I'm using hiernet(x = model.matrix( ~ -1 + ., as.data.frame(X)), y = y, diagonal = FALSE, strong = TRUE) without intercept to analyse my proteomics data.
When trying to reconstruct the output y on my own after fitting the model, I'm getting slightly different results than with predict.hierNet(object = fit, newx = X, newzz = compute.interactions.c(X, diagonal = F)).
What I'm doing is the following:
theta <- (fit$th + t(fit$th))/2
interact_p <- theta[lower.tri(theta)]
coef_p <- c(fit$bp + (-fit$bn), interact_p)

Y_hat <- cbind(X, compute.interaction.c(X, diagonal = F)) %*% coef_p

Do you have any idea what the difference is?
(The compute_yhat_zz function did not help me figure out the difference.)

Thanks a lot!
Best,
Mara

Hi Mara, glad to hear the package is useful for you!

In practice, I'd definitely recommend using hierNet's predict function, as in predict(fit, newx = X). However, I understand that you still might like to try it yourself to make sure it's doing what you think it is. Below is a modification of your code that gives an exact match to the output of hierNet's predict function.
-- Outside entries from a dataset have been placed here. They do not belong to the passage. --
import Literature.Algebra.Lie.PoincareBirkhoffWitt
import Mathlib.Algebra.MvPolynomial.Derivation
import Mathlib.RingTheory.MvPolynomial.Homogeneous
import Mathlib.Tactic.NoncommRing
import HarnessLib

/-!
# Symbols: the associated graded algebra of `U(L)` is the symmetric algebra `S(L)`

Continuation of `Literature/Algebra/Lie/PoincareBirkhoffWitt.lean`. For a Lie algebra `L` over a
commutative ring `R` with a basis `b` indexed by a linearly ordered type `σ`, the PBW theorem
identifies `U(L)` with `S(L) = R[z_i : i ∈ σ]` as filtered `R`-modules (`symbAll`, the *total
symbol*: `x_s ↦ z_s` in PBW coordinates). This file develops the **symbol calculus**
`σ_k : U_k → S^k(L)` (Humphreys 1972, §17.3 Theorem: `gr U(L) ≅ S(L)`; Bourbaki LIE I §2.7):

* `symb b k` — the `k`-th symbol (degree-`k` part of the total symbol), `symb_word`: the symbol of
  any word of length `k` is the corresponding monomial (straightening);
* `symb_mul` — multiplicativity `σ_{j+k}(uv) = σ_j(u) σ_k(v)` (`gr U(L)` is commutative and the
  symbol is an algebra map);
* `adU_mem_fil_and_symb_adU` — equivariance: `ad(ι x)` preserves `U_k` and
  `σ_k(ι(x)u - uι(x)) = ad_S(x)(σ_k u)`, where `adS b x` is the derivation of `S(L)` extending
  `ad x` on generators; hence the top symbol of a central element is an `L`-invariant of `S(L)`
  (`adS_symb_eq_zero_of_commute`), the input of Bourbaki's proof of the Harish-Chandra
  isomorphism (LIE VIII §8.5 Th. 2, step (b));
* `exists_symb_ne_zero` — a nonzero element has a nonzero top symbol;
* `symbAll`, `coeff_symbAll`, `homogeneousComponent_symbAll`, `totalDegree_symbAll_le`.

## References

* J. E. Humphreys, *Introduction to Lie Algebras and Representation Theory*, Springer 1972,
  §17.3 (Theorem, Corollary C), §23.3.
* N. Bourbaki, *Lie Groups and Lie Algebras*, Ch. I §2.7; Ch. VIII §8.5.
-/

noncomputable section

open MvPolynomial Finsupp UniversalEnvelopingAlgebra

-- Mathlib idiom (Mathlib/Algebra/Lie/OfAssociative.lean, UniversalEnveloping.lean): commutator brackets
attribute [local instance 100] LieRing.ofAssociativeRing

namespace Literature.Algebra.Lie.PBW

variable {σ : Type*} {R : Type*} [CommRing R] [LinearOrder σ] {L : Type*} [LieRing L]
  [LieAlgebra R L] (b : Module.Basis σ R L)

local notation "S" => MvPolynomial σ R
local notation "U" => UniversalEnvelopingAlgebra R L

/-! ### The symbol maps -/

/-- The **`k`-th symbol map** `σ_k : U(L) → S^k(L) ⊆ S(L) = R[z_i]`: in PBW coordinates, keep the
ordered monomials of degree exactly `k` and replace `x_s` by `z_s`. On `U_k = fil k` this is the
canonical map `U_k → U_k/U_{k-1} ≅ S^k(L)` (Humphreys §17.3 Theorem: `gr U(L) ≅ S(L)`;
Bourbaki LIE I §2.7). [cite: Humphreys1972, §17.3 Theorem and Corollary C] -/
def symb (k : ℕ) : U →ₗ[R] S :=
  (pbwBasis b).constr R fun s ↦ if s.degree = k then monomial s 1 else 0

/-- The symbol of an ordered monomial. [cite: Humphreys1972, §17.3] -/
theorem symb_ordMonomial (k : ℕ) (s : σ →₀ ℕ) :
    symb b k (ordMonomial b s) = if s.degree = k then monomial s 1 else 0 := by
  rw [← pbwBasis_apply, symb, Module.Basis.constr_basis]

/-- Coefficients of the symbol are PBW coordinates. [cite: Humphreys1972, §17.3 Corollary C] -/
theorem coeff_symb (k : ℕ) (u : U) (s : σ →₀ ℕ) :
    coeff s (symb b k u) = if s.degree = k then (pbwBasis b).repr u s else 0 := by
  classical
  rw [symb, Module.Basis.constr_apply, Finsupp.sum, coeff_sum]
  simp_rw [smul_ite, smul_zero]
  rw [Finset.sum_eq_single s]
  · by_cases h : s.degree = k
    · rw [if_pos h, if_pos h, coeff_smul, coeff_monomial, if_pos rfl, smul_eq_mul, mul_one]
    · rw [if_neg h, if_neg h, coeff_zero]
  · intro t _ hts
    by_cases h : t.degree = k
    · rw [if_pos h, coeff_smul, coeff_monomial, if_neg hts, smul_zero]
    · rw [if_neg h, coeff_zero]
  · intro hs
    rw [Finsupp.notMem_support_iff.mp hs, zero_smul, ite_self, coeff_zero]

/-- `σ_k` kills `U_j` for `j < k`. [cite: Humphreys1972, §17.3] -/
theorem symb_eq_zero_of_mem_fil {j k : ℕ} (hjk : j < k) {u : U} (hu : u ∈ fil b j) : symb b k u = 0 := by
  ext s
  rw [coeff_symb, coeff_zero]
  split_ifs with h
  · by_contra hne
    exact absurd ((mem_fil_iff_repr b).mp hu s hne) (by omega)
  · rfl

/-- **The symbol of a word** of length `k` is the corresponding monomial (straightening).
[cite: Humphreys1972, §17.3 Lemma and Theorem] -/
theorem symb_word {k : ℕ} {l : List σ} (hl : l.length = k) :
    symb b k (word b l) = monomial (Multiset.toFinsupp (l : Multiset σ)) 1 := by
  have hdeg : (Multiset.toFinsupp (l : Multiset σ)).degree = k := by rw [degree_toFinsupp_coe, hl]
  rcases Nat.eq_zero_or_pos k with rfl | hk
  · obtain rfl : l = [] := List.eq_nil_of_length_eq_zero hl
    rw [word_nil, ← ordMonomial_zero b, symb_ordMonomial, Multiset.coe_nil, Multiset.toFinsupp_zero,
      if_pos (by simp)]
  · obtain ⟨k, rfl⟩ := Nat.exists_eq_add_one_of_ne_zero hk.ne'
    have h := word_sub_ordMonomial_mem b (l := l) (k := k) hl.le
    rw [← sub_add_cancel (word b l) (ordMonomial b _), map_add,
      symb_eq_zero_of_mem_fil b (Nat.lt_succ_self k) h, zero_add, symb_ordMonomial, if_pos hdeg]

/-- Every nonzero element of `U(L)` has a nonzero top symbol. [cite: Humphreys1972, §17.3 Corollary C] -/
theorem exists_symb_ne_zero {u : U} (hu : u ≠ 0) : ∃ k, u ∈ fil b k ∧ symb b k u ≠ 0 := by
  classical
  have hne : ((pbwBasis b).repr u).support.Nonempty := by
    rw [Finset.nonempty_iff_ne_empty, Ne, Finsupp.support_eq_empty]
    exact fun h ↦ hu ((pbwBasis b).repr.map_eq_zero_iff.mp h)
  set k := ((pbwBasis b).repr u).support.sup Finsupp.degree with hk
  refine ⟨k, (mem_fil_iff_repr b).mpr fun s hs ↦ Finset.le_sup (Finsupp.mem_support_iff.mpr hs), ?_⟩
  obtain ⟨s, hs, hsk⟩ := Finset.exists_mem_eq_sup _ hne Finsupp.degree
  intro h0
  have := congrArg (coeff s) h0
  rw [coeff_symb, coeff_zero, if_pos (hk.trans hsk).symm] at this
  exact (Finsupp.mem_support_iff.mp hs) this

/-! ### Multiplicativity of symbols -/

/-- `σ_{j+k}(u v) = σ_j(u) σ_k(v)` for `u = ` a sorted word of length `≤ j` and `v ∈ U_k`.
[cite: Humphreys1972, §17.3 Theorem] -/
theorem symb_word_mul {j k : ℕ} {l : List σ} (hl : l.length ≤ j) {v : U} (hv : v ∈ fil b k) :
    symb b (j + k) (word b l * v) = symb b j (word b l) * symb b k v := by
  rw [fil_eq_span_word] at hv
  refine Submodule.span_induction ?_ ?_ (fun x y _ _ hx hy ↦ ?_) (fun a x _ hx ↦ ?_) hv
  · rintro _ ⟨l', hl', rfl⟩
    rcases hl.lt_or_eq with hj | hj
    · rw [symb_eq_zero_of_mem_fil b hj (word_mem_fil_of_length_le b le_rfl), zero_mul,
        symb_eq_zero_of_mem_fil b (j := l.length + k) (by omega)]
      rw [← word_append]
      exact word_mem_fil_of_length_le b (by rw [List.length_append]; omega)
    rcases hl'.lt_or_eq with hk' | hk'
    · rw [symb_eq_zero_of_mem_fil b hk' (word_mem_fil_of_length_le b le_rfl), mul_zero,
        symb_eq_zero_of_mem_fil b (j := j + l'.length) (by omega)]
      rw [← word_append]
      exact word_mem_fil_of_length_le b (by rw [List.length_append]; omega)
    rw [← word_append, symb_word b (by rw [List.length_append, hj, hk']), symb_word b hj, symb_word b hk',
      monomial_mul, one_mul, ← Multiset.toFinsupp_add, Multiset.coe_add]
  · simp
  · rw [mul_add, map_add, map_add, hx, hy, mul_add]
  · rw [mul_smul_comm, map_smul, map_smul, hx, mul_smul_comm]

/-- **Symbols are multiplicative**: `σ_{j+k}(u v) = σ_j(u) σ_k(v)` for `u ∈ U_j`, `v ∈ U_k`
(`gr U(L)` is a commutative algebra and `σ` is an algebra map onto `S(L)`).
[cite: Humphreys1972, §17.3 Theorem] -/
theorem symb_mul {j k : ℕ} {u v : U} (hu : u ∈ fil b j) (hv : v ∈ fil b k) :
    symb b (j + k) (u * v) = symb b j u * symb b k v := by
  rw [fil_eq_span_word] at hu
  refine Submodule.span_induction ?_ ?_ (fun x y _ _ hx hy ↦ ?_) (fun a x _ hx ↦ ?_) hu
  · rintro _ ⟨l, hl, rfl⟩
    exact symb_word_mul b hl hv
  · simp
  · rw [add_mul, map_add, map_add, hx, hy, add_mul]
  · rw [smul_mul_assoc, map_smul, map_smul, hx, smul_mul_assoc]

/-! ### Equivariance of symbols under the adjoint action -/

/-- The inner derivation `ad(ι x) : u ↦ ι(x) u - u ι(x)` of `U(L)`. [folklore] -/
def adU (x : L) : U →ₗ[R] U :=
  LinearMap.mulLeft R (ι R x) - LinearMap.mulRight R (ι R x)

/-- Unfolding `adU`. [folklore] -/
theorem adU_apply (x : L) (u : U) : adU (R := R) x u = ι R x * u - u * ι R x := rfl

/-- The derivation of `S(L) = R[z_i]` induced by `ad x` on generators:
`z_i ↦ ∑_m ([x, x_i])_m z_m` (the adjoint = coadjoint action of `L` on `S(L)`). [folklore] -/
def adS (x : L) : Derivation R S S :=
  mkDerivation R fun i ↦ Finsupp.linearCombination R X (b.repr ⁅x, b i⁆)

omit [LinearOrder σ] in
/-- The derivation `adS x` on a variable. [folklore] -/
theorem adS_X (x : L) (i : σ) : adS b x (X i) = Finsupp.linearCombination R X (b.repr ⁅x, b i⁆) :=
  mkDerivation_X _ _ _

/-- The word with a general element in front: `ι(y) · x_l` has symbol `(coordinates of y) · z_l`.
[folklore] -/
theorem symb_ι_mul_word (y : L) (l : List σ) :
    symb b (l.length + 1) (ι R y * word b l) =
      Finsupp.linearCombination R X (b.repr y) * monomial (Multiset.toFinsupp (l : Multiset σ)) 1 := by
  conv_lhs => rw [← b.linearCombination_repr y]
  rw [Finsupp.linearCombination_apply, Finsupp.linearCombination_apply, map_finsuppSum,
    Finsupp.sum_mul, map_finsuppSum, Finsupp.sum_mul]
  refine Finset.sum_congr rfl fun m _ ↦ ?_
  dsimp only
  rw [map_smul, smul_mul_assoc, map_smul, ← word_cons,
    symb_word b (k := l.length + 1) (l := m :: l) rfl, smul_mul_assoc, ← Multiset.cons_coe,
    ← Multiset.singleton_add, Multiset.toFinsupp_add, Multiset.toFinsupp_singleton, X_mul_monomial]

/-- **Equivariance of the symbol on words**: `ad(ι x)` preserves `U_k` and
`σ_k(ad(ι x) w) = ad_S(x)(σ_k w)` for a word `w` of length `k`. [cite: Humphreys1972, §17.3 (gr U(L) ≅ S(L) as L-modules); §23.3] -/
theorem adU_word (x : L) (l : List σ) :
    adU (R := R) x (word b l) ∈ fil b l.length ∧
      symb b l.length (adU (R := R) x (word b l)) = adS b x (symb b l.length (word b l)) := by
  induction l with
  | nil =>
    have h1 : adU (R := R) x (word b []) = 0 := by
      rw [word_nil, adU_apply, mul_one, one_mul, sub_self]
    refine ⟨by rw [h1]; exact zero_mem _, ?_⟩
    rw [h1, map_zero, symb_word b rfl, Multiset.coe_nil, Multiset.toFinsupp_zero]
    exact (adS b x).map_one_eq_zero.symm
  | cons i l ih =>
    obtain ⟨ih1, ih2⟩ := ih
    have key : adU (R := R) x (word b (i :: l)) =
        ι R ⁅x, b i⁆ * word b l + ι R (b i) * adU (R := R) x (word b l) := by
      rw [adU_apply, adU_apply, word_cons, LieHom.map_lie, LieRing.of_associative_ring_bracket]
      noncomm_ring
    constructor
    · rw [key, List.length_cons]
      exact add_mem (ι_mul_mem_fil b _ (word_mem_fil_of_length_le b le_rfl)) (ι_mul_mem_fil b _ ih1)
    · have e : symb b (l.length + 1) (ι R (b i) * adU (R := R) x (word b l)) =
          X i * adS b x (symb b l.length (word b l)) := by
        rw [add_comm, symb_mul b (ι_mem_fil_one b (b i)) ih1, ih2, ← word_singleton b,
          symb_word b (k := 1) (l := [i]) rfl, Multiset.coe_singleton, Multiset.toFinsupp_singleton]
        rfl
      rw [key, map_add, List.length_cons, symb_ι_mul_word, e,
        symb_word b (k := l.length + 1) (l := i :: l) rfl, ← Multiset.cons_coe, ← Multiset.singleton_add,
        Multiset.toFinsupp_add, Multiset.toFinsupp_singleton, ← X_mul_monomial, Derivation.leibniz,
        smul_eq_mul, smul_eq_mul, adS_X, symb_word b rfl]
      ring

/-- **Equivariance of the symbol**: for `u ∈ U_k`, `ad(ι x) u ∈ U_k` and
`σ_k(ι(x) u - u ι(x)) = ad_S(x) (σ_k u)`. In particular the top symbol of a central element of
`U(L)` is an `L`-invariant of `S(L)`. [cite: Humphreys1972, §17.3 and §23.3] -/
theorem adU_mem_fil_and_symb_adU (x : L) {k : ℕ} {u : U} (hu : u ∈ fil b k) :
    adU (R := R) x u ∈ fil b k ∧ symb b k (adU (R := R) x u) = adS b x (symb b k u) := by
  rw [fil_eq_span_word] at hu
  refine Submodule.span_induction ?_ ?_ (fun y z _ _ hy hz ↦ ?_) (fun a y _ hy ↦ ?_) hu
  · rintro _ ⟨l, hl, rfl⟩
    obtain ⟨h1, h2⟩ := adU_word b x l
    rcases hl.lt_or_eq with hlt | rfl
    · refine ⟨fil_mono b hl h1, ?_⟩
      rw [symb_eq_zero_of_mem_fil b hlt h1, symb_eq_zero_of_mem_fil b hlt (word_mem_fil_of_length_le b le_rfl),
        map_zero]
    · exact ⟨h1, h2⟩
  · simp
  · refine ⟨?_, ?_⟩
    · rw [map_add]
      exact add_mem hy.1 hz.1
    · rw [map_add, map_add, hy.2, hz.2, map_add, map_add]
  · refine ⟨?_, ?_⟩
    · rw [map_smul]
      exact Submodule.smul_mem _ a hy.1
    · rw [map_smul, map_smul, hy.2, map_smul, Derivation.map_smul]

/-- The top symbol of a central element is `ad`-invariant: if `u ∈ U_k` commutes with `ι(x)` then
`ad_S(x) (σ_k u) = 0`. [cite: Humphreys1972, §23.3; Bourbaki LIE VIII §8.5 proof of Th. 2 (b)] -/
theorem adS_symb_eq_zero_of_commute (x : L) {k : ℕ} {u : U} (hu : u ∈ fil b k)
    (hcomm : ι R x * u = u * ι R x) : adS b x (symb b k u) = 0 := by
  rw [← (adU_mem_fil_and_symb_adU b x hu).2, adU_apply, hcomm, sub_self, map_zero]

/-- `ad(ι x)` is a derivation: `ad(ι x)(ι(y) u) = ι([x,y]) u + ι(y) ad(ι x)(u)`. [folklore] -/
theorem adU_ι_mul (x y : L) (u : U) :
    adU (R := R) x (ι R y * u) = ι R ⁅x, y⁆ * u + ι R y * adU (R := R) x u := by
  rw [adU_apply, adU_apply, LieHom.map_lie, LieRing.of_associative_ring_bracket]
  noncomm_ring

/-! ### The total symbol (PBW symmetrisation inverse) -/

/-- The **total symbol** `U(L) → S(L)`, `x_s ↦ z_s` in PBW coordinates: the `R`-linear
isomorphism of the PBW theorem (inverse to the "symmetrisation by ordered monomials"), whose
degree-`k` homogeneous component is `σ_k`. [cite: Humphreys1972, §17.3 Corollary C] -/
def symbAll : U →ₗ[R] S :=
  (pbwBasis b).constr R fun s ↦ monomial s 1

/-- The total symbol of an ordered monomial. [cite: Humphreys1972, §17.3 Corollary C] -/
theorem symbAll_ordMonomial (s : σ →₀ ℕ) : symbAll b (ordMonomial b s) = monomial s 1 := by
  rw [← pbwBasis_apply, symbAll, Module.Basis.constr_basis]

/-- Coefficients of the total symbol are the PBW coordinates. [cite: Humphreys1972, §17.3 Corollary C] -/
theorem coeff_symbAll (u : U) (s : σ →₀ ℕ) : coeff s (symbAll b u) = (pbwBasis b).repr u s := by
  classical
  rw [symbAll, Module.Basis.constr_apply, Finsupp.sum, coeff_sum]
  simp_rw [coeff_smul, coeff_monomial, smul_eq_mul, mul_ite, mul_one, mul_zero]
  rw [Finset.sum_ite_eq']
  split_ifs with h
  · rfl
  · exact (Finsupp.notMem_support_iff.mp h).symm

/-- The total symbol is injective (PBW). [cite: Humphreys1972, §17.3 Corollary C] -/
theorem symbAll_injective : Function.Injective (symbAll b) := by
  intro u v huv
  apply (pbwBasis b).repr.injective
  ext s
  rw [← coeff_symbAll, ← coeff_symbAll, huv]

/-- The degree-`k` component of the total symbol is the `k`-th symbol. [cite: Humphreys1972, §17.3] -/
theorem homogeneousComponent_symbAll (k : ℕ) (u : U) :
    homogeneousComponent k (symbAll b u) = symb b k u := by
  classical
  ext s
  rw [coeff_homogeneousComponent, coeff_symbAll, coeff_symb]

/-- The `k`-th symbol is homogeneous of degree `k`. [cite: Humphreys1972, §17.3] -/
theorem symb_isHomogeneous (k : ℕ) (u : U) : (symb b k u).IsHomogeneous k := by
  rw [← homogeneousComponent_symbAll]
  exact homogeneousComponent_isHomogeneous k _

/-- On `U_k` the total symbol has total degree `≤ k`. [cite: Humphreys1972, §17.3] -/
theorem totalDegree_symbAll_le {k : ℕ} {u : U} (hu : u ∈ fil b k) : (symbAll b u).totalDegree ≤ k := by
  rw [totalDegree, Finset.sup_le_iff]
  intro s hs
  rw [MvPolynomial.mem_support_iff, coeff_symbAll] at hs
  exact (mem_fil_iff_repr b).mp hu s hs

end Literature.Algebra.Lie.PBW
The key is that whatever centering/scaling happened at the time of training also has to happen at the time of prediction:

library(hierNet)
set.seed(123)
n <- 100
p <- 10
X <- matrix(rnorm(n * p), n, p)
y <- rnorm(n)
diag <- FALSE
fit <- hierNet(x = X, y = y, lam = 2, diagonal = diag, strong = TRUE) 
yhat <- predict(fit, newx = X)

# standardize the new X in the same way that it was in training:
stand_X <- scale(X, center = fit$mx, scale = fit$sx)

# use the scaled X to form the interactions, and then center the interactions
# in the same way they were in training:
zz <- scale(compute.interactions.c(stand_X, diagonal = diag),
            center = fit$mzz, 
            scale = FALSE)

# this part is what you had:
theta <- (fit$th + t(fit$th))/2
interact_p <- theta[lower.tri(theta, diag = diag)]
coef_p <- c(fit$bp - fit$bn, interact_p)

# add fit$my to predictions to account for the internal centering:
Y_hat <- fit$my + cbind(stand_X, zz) %*% coef_p

range(yhat - Y_hat)

One more thing I should clarify: Your model.matrix( ~ -1 + ., as.data.frame(X)) code is not preventing hierNet from using an intercept. In fact, hierNet always uses an intercept.

Hi Jacob, Many thanks for the detailed answer and the code example!